# [MATERIAL SHOWN]
/-!
# Route `GenusKolyvaginAtTwo`, crux L_T `PowDvdShaCardAtTwoRT` (stmt-BirchSwinnertonDyer-23242), LINE 18 stub L, bottom rung:
# the NON-PHANTOM lemma (II) — a cocycle of `Γ ↠ GL₂(ℤ/4)` with values in `M[2]`, vanishing at the Tate
# transvection, is a coboundary

Seat `bsd-line-gk2-p3` g22 (PROVER 3/3, cell `bsd-f1-sign2`), `--supports stmt-BirchSwinnertonDyer-23242` (helper).
THEOREMS ONLY (Mathlib + file (I), no definition, no named fact, no `sorry`). BSD is not proved by any of this; neither is
the crux. File 2 of 3.

THIS FILE: `NonPhantom.coboundary_of_two_torsion_values` — with basis data `P₁, P₂` (`4M = 0`, spanning, free mod `4`),
elements `u, ℓ, s, z, e₁ ∈ Γ` acting as `(1 1; 0 1)`, `(1 0; 1 1)`, `(0 1; 1 0)`, `−1`, `diag(−1, 1)`, and a cocycle `φ`
vanishing on the kernel of the action with `φ u = 0` and `2φ = 0`: `φ` is a coboundary.  PROOF (by hand, no `decide`):
(2) `φ` kills `u², ℓ², z, e₁, z e₁` (conjugation identities `u e₁ u⁻¹ ≡ e₁ u⁻²`, `ℓ e₁ ℓ⁻¹ ≡ e₁ ℓ⁻²` and
`M^{u,ℓ} = 0`); (3) hence all of `V = ker(Γ → GL₂(𝔽₂))` by stripping the four parities of `v ≡ 1 + 2A`;
(4) averaging over `r = uℓ` (of order `3`) gives `φ₂ = φ − dm₃` with `φ₂ r = 0`, and the `S₃`-relation
`u r u⁻¹ ≡ r² (mod V)` forces `φ₂ u = 0` (`r²` has no fixed vector); (5) every `g` is `≡ 1, u, ℓ, r, r², ru (mod V)`
according to the parities of its matrix (the ten singular parity patterns contradict `P₁, P₂, P₁ − P₂ ∉ 2M`), so
`φ₂ = 0`.

References: T. Lawson, C. Wuthrich, *Vanishing of some Galois cohomology groups for elliptic curves*, in: Elliptic Curves,
Modular Forms and Iwasawa Theory, Springer Proc. Math. Stat. 188 (2016), §7.1 and §8 [arXiv:1505.02940];
B. H. Gross, *Kolyvagin's work on modular elliptic curves* (1991), Prop. 9.1 (the odd-`p` injectivity whose `p = 2`
substitute this is); J.-P. Serre, *Abelian ℓ-adic representations* (1968), IV A.1.2 (Tate transvection).
-/

-- `Summit.<P>.<Sub>` repeats `BirchSwinnertonDyer` by the tree's layout convention (D-0017)
set_option linter.dupNamespace false
set_option autoImplicit false

namespace Summit.BirchSwinnertonDyer.BirchSwinnertonDyer.Theorems.GenusExact.NonPhantom

variable {Γ : Type*} [Group Γ] {M : Type*} [AddCommGroup M] [DistribMulAction Γ M]

/-! ## §3 The core: cocycles with `2`-torsion values, then the `−1` trick, then the general statement -/

section Core

variable {P₁ P₂ : M}

/-- `(r²)` has no non-zero fixed vector when `r² : P₁ ↦ P₁ - P₂, P₂ ↦ 3P₁ + 2P₂` (`r = uℓ` of order `3`). [folklore] -/
theorem eq_zero_of_fixed_rr (hspan : ∀ m : M, ∃ a b : ℤ, m = a • P₁ + b • P₂)
    (hindep : ∀ a b : ℤ, a • P₁ + b • P₂ = 0 → (4 : ℤ) ∣ a ∧ (4 : ℤ) ∣ b)
    (h4P₁ : (4 : ℤ) • P₁ = 0) (h4P₂ : (4 : ℤ) • P₂ = 0)
    {q : Γ} (hq₁ : q • P₁ = P₁ - P₂) (hq₂ : q • P₂ = (3 : ℤ) • P₁ + (2 : ℤ) • P₂)
    {x : M} (hx : q • x = x) : x = 0 := by
  obtain ⟨a, b, rfl⟩ := hspan x
  rw [smul_lincomb, hq₁, hq₂] at hx
  have h0 : (3 * b) • P₁ + (b - a) • P₂ = 0 := by
    have := sub_eq_zero.mpr hx
    have e : a • (P₁ - P₂) + b • ((3 : ℤ) • P₁ + (2 : ℤ) • P₂) - (a • P₁ + b • P₂) =
        (3 * b) • P₁ + (b - a) • P₂ := by module
    rwa [e] at this
  obtain ⟨hb, ha⟩ := hindep _ _ h0
  rw [zsmul_eq_zero_of_four_dvd h4P₁ (by omega), zsmul_eq_zero_of_four_dvd h4P₂ (by omega), add_zero]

# [WHAT IS REQUIRED]
Reply with the number of lines in the entries that hold the word "curves", and add no other words.

# [ANSWER SPACE]
2